Project: Planktonic Omnivores and Stable Isotopes: Developing, Validating and Field-testing a Multi-species Functional Response Model

NSF Award Abstract:

Diagrams of food webs are typically drawn as boxes that show linkages between predators and prey. While these are useful models of how energy is transferred along a food chain, real food webs are more complex. Predator diets are often variable making it difficult to establish predator-prey links in marine communities. This project is investigating prey switching in a key member of coastal food webs, the shrimp-like mysid, Neomysis americana. Prey switching affects community structure and an organism’s resilience to environmental perturbation, but it is not easy to quantify. This project is using a combination of laboratory experiments and field sampling to develop a food web model that predicts mysid feeding patterns in the environment. This realistic and predictive food web model uses traditional gut analysis and analytical techniques that follow carbon and nitrogen as it is incorporated into the bodies of the mysids. In addition, mysid food preferences are being determined in the laboratory across a full range of diet possibilities. The calibrated gut analysis and chemical marker data in combination with feeding experiments are incorporated into the model, which then predicts mysid feeding on mixed diets under different environmental conditions. These predictions are validated against field data. Broader impacts include benefits to society for a better understanding of how coastal food webs work. Doctoral students and undergraduate students are being trained in experimental and field research. Increasing diversity in STEM fields is occurring through a partnership with two community colleges (College of Southern Maryland, Chesapeake College) to recruit summer interns for research experiences. Outreach activities include the development of educational materials for grade-appropriate hands-on laboratory experiments and training opportunities for middle and high school teacher groups in the use of these materials in their classrooms.

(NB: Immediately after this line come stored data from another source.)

/-
Route lead rlead-rh-ScrewPolyaSigns g2, 2026-08-30.  LADDER-RH bookkeeping (route ScrewPolyaSigns, D-0179
split-or-blocker check, gen 2): the LEVEL LADDER of the residual — the one NON-degenerate variant of the
sign-change coordinates (sign changes of `Ψ − c` instead of `Ψ`) is, for every real level `c`, AT LEAST as
strong as RH (kernel), so it does not shrink the blocker either.  Nothing in this file bears on the truth of RH.
-/
import Summits.RiemannHypothesis.RiemannHypothesis.Theorems.ScrewPolyaSignsResidualIff
import HarnessLib

/-!
# Route `ScrewPolyaSigns`: the level ladder `LSS(c)` (sign changes of `Ψ − c`) — every rung implies RH (kernel)

Gen-0 of this lead certified `RH ↔ ScrewSignSparse` [24182] (`ScrewPolyaSignsResidualIff`): the residual is
RH in costume because the sign-change coordinates DEGENERATE under RH (`Ψ ≥ 0`, no alternating pair,
`D = B = 0`).  The census of record (BLOCKER-24182.md §6) left ONE loophole open: "a NON-degenerate observable
of `Ψ`".  Inside the Pólya-signs mechanism the only such observable is the sign pattern of `Ψ − c` for a LEVEL
`c ≠ 0`: under RH `Ψ(t) = ∑_γ (1 − cos γt)/γ²` is almost periodic with mean `M = ∑_γ γ⁻² ≈ 0.046` and
`inf_{t ≥ 1} Ψ = 0`, so for `0 < c < sup Ψ` the function `Ψ − c` DOES change sign under RH (infinitely often;
at `c = M` with upper density `≥ γ₁/π ≈ 4.499` by Pólya–Landau–Grosswald itself, the pole of `R` at `s = 0`
being removed by the centring).  This file proves that the level version still IMPLIES RH for EVERY real `c`:

* `LSS(c)` (inlined predicate): the strictly sign-alternating chains of `Ψ − c` in `[0,T]` have length `≤ D·T + B`
  for some `D` with `πD < 10⁵` (`c = 0` is literally `ScrewSignSparse`, `levelSignSparse_zero_iff`);
* `levelAssembly c : PolyaLandauR → LSS(c) → RH` — the bridge `AssemblyR` [24465] re-run with
  `g = Ψ∘log − c`, whose Mellin transform is `R(s) − c/s` (`R(s) = s⁻² ξ′/ξ(1/2+s)`); the extra pole at
  `s = 0` never enters: the Pólya box sits around the abscissa `θ₀ = Θ − 1/2 > 0` with margin `η ≤ θ₀/2`,
  and the continuation half-plane is shrunk to `{θ₀/2 < re}` before the order comparison at a zero;
* `riemannHypothesis_of_levelSignSparse c : LSS(c) → RH` (with the tree theorem
  `polyaLandauR_proof` [24464]; computational lane inherited from the `10⁵` strip certificate);
* `riemannHypothesis_iff_levelSignSparse_of_nonpos : c ≤ 0 → (RH ↔ LSS(c))` — for `c ≤ 0` the
  rung degenerates exactly like `c = 0` (`Ψ − c ≥ 0` under RH).

VERDICT carried by these theorems (BLOCKER-24182 addendum g2, candidate (f)): for `c ≤ 0` the rung is RH in
costume; for `c > 0` it is `RH ∧ U_c` with `U_c` = «under RH the `c`-crossings of the almost periodic `Ψ` have
upper density `< 10⁵/π`», an OPEN level-crossing bound — so the rung is STRONGER than RH, never weaker.  No rung
of the level ladder is a piece strictly weaker than the summit; the blocker [24182] stands.  0 summit credit.
RH is not proved.
-/

-- D-0017: `Summit.RiemannHypothesis.RiemannHypothesis.…` duplicates the namespace BY DESIGN (single-problem summit).
set_option linter.dupNamespace false

noncomputable section

open Complex Filter Topology Set MeasureTheory
open scoped Real
open Literature.NumberTheory.LFunctions

namespace Summit.RiemannHypothesis.RiemannHypothesis.Theorems.ScrewPolyaSignsLevelLadder

open Summit.RiemannHypothesis.RiemannHypothesis.Theses.ScrewPolyaSigns

/-! ### The rung predicate `LSS(c)` (inlined — D-0027 §2.1: no unregistered `Prop` definitions under `Summits/`)

`LSS(c)` := `∃ D B : ℝ, π·D < 10⁵ ∧ ∀ T ≥ 0, ∀ n, ∀ t : Fin (n+1) → ℝ` strictly increasing in `[0,T]` with
`(Ψ(tᵢ) − c)·(Ψ(tᵢ₊₁) − c) < 0` for all `i`, `n ≤ D·T + B` — literally `ScrewSignSparse` [24182] with `Ψ` replaced
by `Ψ − c`; it is spelled out in each statement below. -/

/-- Rung `0` is the route's residual `ScrewSignSparse` [24182]. -/
theorem levelSignSparse_zero_iff :
    (∃ D B : ℝ, Real.pi * D < 100000 ∧ ∀ T : ℝ, 0 ≤ T → ∀ (n : ℕ) (t : Fin (n + 1) → ℝ), StrictMono t →
      (∀ i, t i ∈ Set.Icc 0 T) →
      (∀ i : Fin n, (zetaScrew (t i.castSucc) - 0) * (zetaScrew (t i.succ) - 0) < 0) → (n : ℝ) ≤ D * T + B) ↔
      ScrewSignSparse := by
  simp only [ScrewSignSparse, sub_zero]

/-- For `c ≤ 0` the rung degenerates under RH exactly like the residual: `Ψ − c ≥ 0`, no alternating
pair, `D = B = 0`. -/
theorem levelSignSparse_of_riemannHypothesis_of_nonpos {c : ℝ} (hc : c ≤ 0)
    (hRH : Summit.RiemannHypothesis) :
    (∃ D B : ℝ, Real.pi * D < 100000 ∧ ∀ T : ℝ, 0 ≤ T → ∀ (n : ℕ) (t : Fin (n + 1) → ℝ), StrictMono t →
      (∀ i, t i ∈ Set.Icc 0 T) →
      (∀ i : Fin n, (zetaScrew (t i.castSucc) - c) * (zetaScrew (t i.succ) - c) < 0) → (n : ℝ) ≤ D * T + B) := by
  refine ⟨0, 0, by norm_num, ?_⟩
  intro T _ n t _ _ halt
  cases n with
  | zero => simp
  | succ k =>
    have hR := Summit.RiemannHypothesis_iff.1 hRH
    have ha := ZetaScrewThm17.zetaScrew_nonneg_of_RH hR (t (⟨0, by omega⟩ : Fin (k + 1)).castSucc)
    have hb := ZetaScrewThm17.zetaScrew_nonneg_of_RH hR (t (⟨0, by omega⟩ : Fin (k + 1)).succ)
    exact absurd (halt ⟨0, by omega⟩) (not_lt.2 (mul_nonneg (by linarith) (by linarith)))

/-- The Mellin transform of `x ↦ Ψ(log x) − c` on `re s > 1` is `R(s) − c/s`. -/
theorem mellinIoi_level_eq (c : ℝ) {s : ℂ} (hs : (1 : ℝ) < s.re) :
    Landau.mellinIoi (fun x : ℝ ↦ zetaScrew (Real.log x) - c) s =
      1 / s ^ 2 * logDeriv riemannXi (1 / 2 + s) - (c : ℂ) / s := by
  have hs1 : (-(s + 1)).re < -1 := by simp; linarith
  have hmeas : Measurable (fun x : ℝ ↦ zetaScrew (Real.log x)) :=
    continuous_zetaScrew.measurable.comp Real.measurable_log
  have hI1 : IntegrableOn (fun x : ℝ ↦ (zetaScrew (Real.log x) : ℂ) * (x : ℂ) ^ (-(s + 1))) (Ioi 1) := by
    have h := Landau.integrable_mellinIntegrand (g := fun x : ℝ ↦ zetaScrew (Real.log x)) hmeas
      (σ₁ := 1) (ZetaScrewLandau.integrableOn_zetaScrew_log_rpow (by norm_num)) 0 (s := s) hs
    refine (h.congr ?_)
    refine Eventually.of_forall fun x ↦ ?_
    simp [Landau.mellinIntegrand]
  have hI2 : IntegrableOn (fun x : ℝ ↦ (c : ℂ) * (x : ℂ) ^ (-(s + 1))) (Ioi 1) :=
    (integrableOn_Ioi_cpow_of_lt hs1 zero_lt_one).const_mul _
  have hs0 : s ≠ 0 := fun h ↦ by rw [h, zero_re] at hs; linarith
  have hint2 : ∫ x in Ioi (1 : ℝ), (x : ℂ) ^ (-(s + 1)) = 1 / s := by
    rw [integral_Ioi_cpow_of_lt hs1 zero_lt_one, Complex.ofReal_one, Complex.one_cpow]
    have : (-(s + 1) + 1 : ℂ) = -s := by ring
    rw [this, neg_div_neg_eq]
  calc Landau.mellinIoi (fun x : ℝ ↦ zetaScrew (Real.log x) - c) s
      = ∫ x in Ioi (1 : ℝ), ((zetaScrew (Real.log x) : ℂ) * (x : ℂ) ^ (-(s + 1))
          - (c : ℂ) * (x : ℂ) ^ (-(s + 1))) := by
        unfold Landau.mellinIoi
        refine setIntegral_congr_fun measurableSet_Ioi fun x _ ↦ ?_
        push_cast
        ring
    _ = (∫ x in Ioi (1 : ℝ), (zetaScrew (Real.log x) : ℂ) * (x : ℂ) ^ (-(s + 1)))
          - ∫ x in Ioi (1 : ℝ), (c : ℂ) * (x : ℂ) ^ (-(s + 1)) := integral_sub hI1 hI2
    _ = 1 / s ^ 2 * logDeriv riemannXi (1 / 2 + s) - (c : ℂ) / s := by
        rw [integral_const_mul, hint2, ← ZetaScrewLandau.mellinIoi_eq_of_re_gt (by linarith)]
        simp only [Landau.mellinIoi]
        ring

This project is developing and field-testing a generalizable approach to understand and predict complex predator-prey relationships in marine food webs. The research plan involves building and validating a multispecies functional response (MSFR) model for an omnivorous consumer, the mysid Neomysis americana. These models predict diet for consumers that feed on multiple types of prey under differing prey concentrations and identify conditions under which prey switching occurs in the environment. Recent and time-integrated diet tracking with gut contents, bulk stable isotope (SI) and compound-specific amino acid stable isotope (AA-CSI) analysis are validated in the lab and used to reconstruct diet of Neomysis in the field. The proposed research is testing specific hypotheses about Neomysis’ consumption rates and prey preferences and the effectiveness of integrating SI and AA-CSI into MSFR models. Laboratory experiments are determining prey-specific functional response curves by Neomysis under varying prey concentrations and environmental (temperature) conditions using grazing experiments. Experimental results are incorporated into a temperature-dependent MSFR model for a 5-compartment simplified food web (Neomysis, adult copepod, copepod nauplii, phytoplankton, detritus). A complementary element of the project is the experimental determination of bulk SI (𝛿13C and 𝛿15N) and AA-CSI (𝛿15N) equilibration rates and trophic enrichment factors for Neomysis and each prey type. The predator-prey dynamics of Neomysis in the environment are being modeled using the lab-validated MSFR approach and field data, including prey concentrations, gut contents, and prey and Neomysis SI and AA-CSI data.

This award reflects NSF's statutory mission and has been deemed worthy of support through evaluation using the Foundation's intellectual merit and broader impacts review criteria.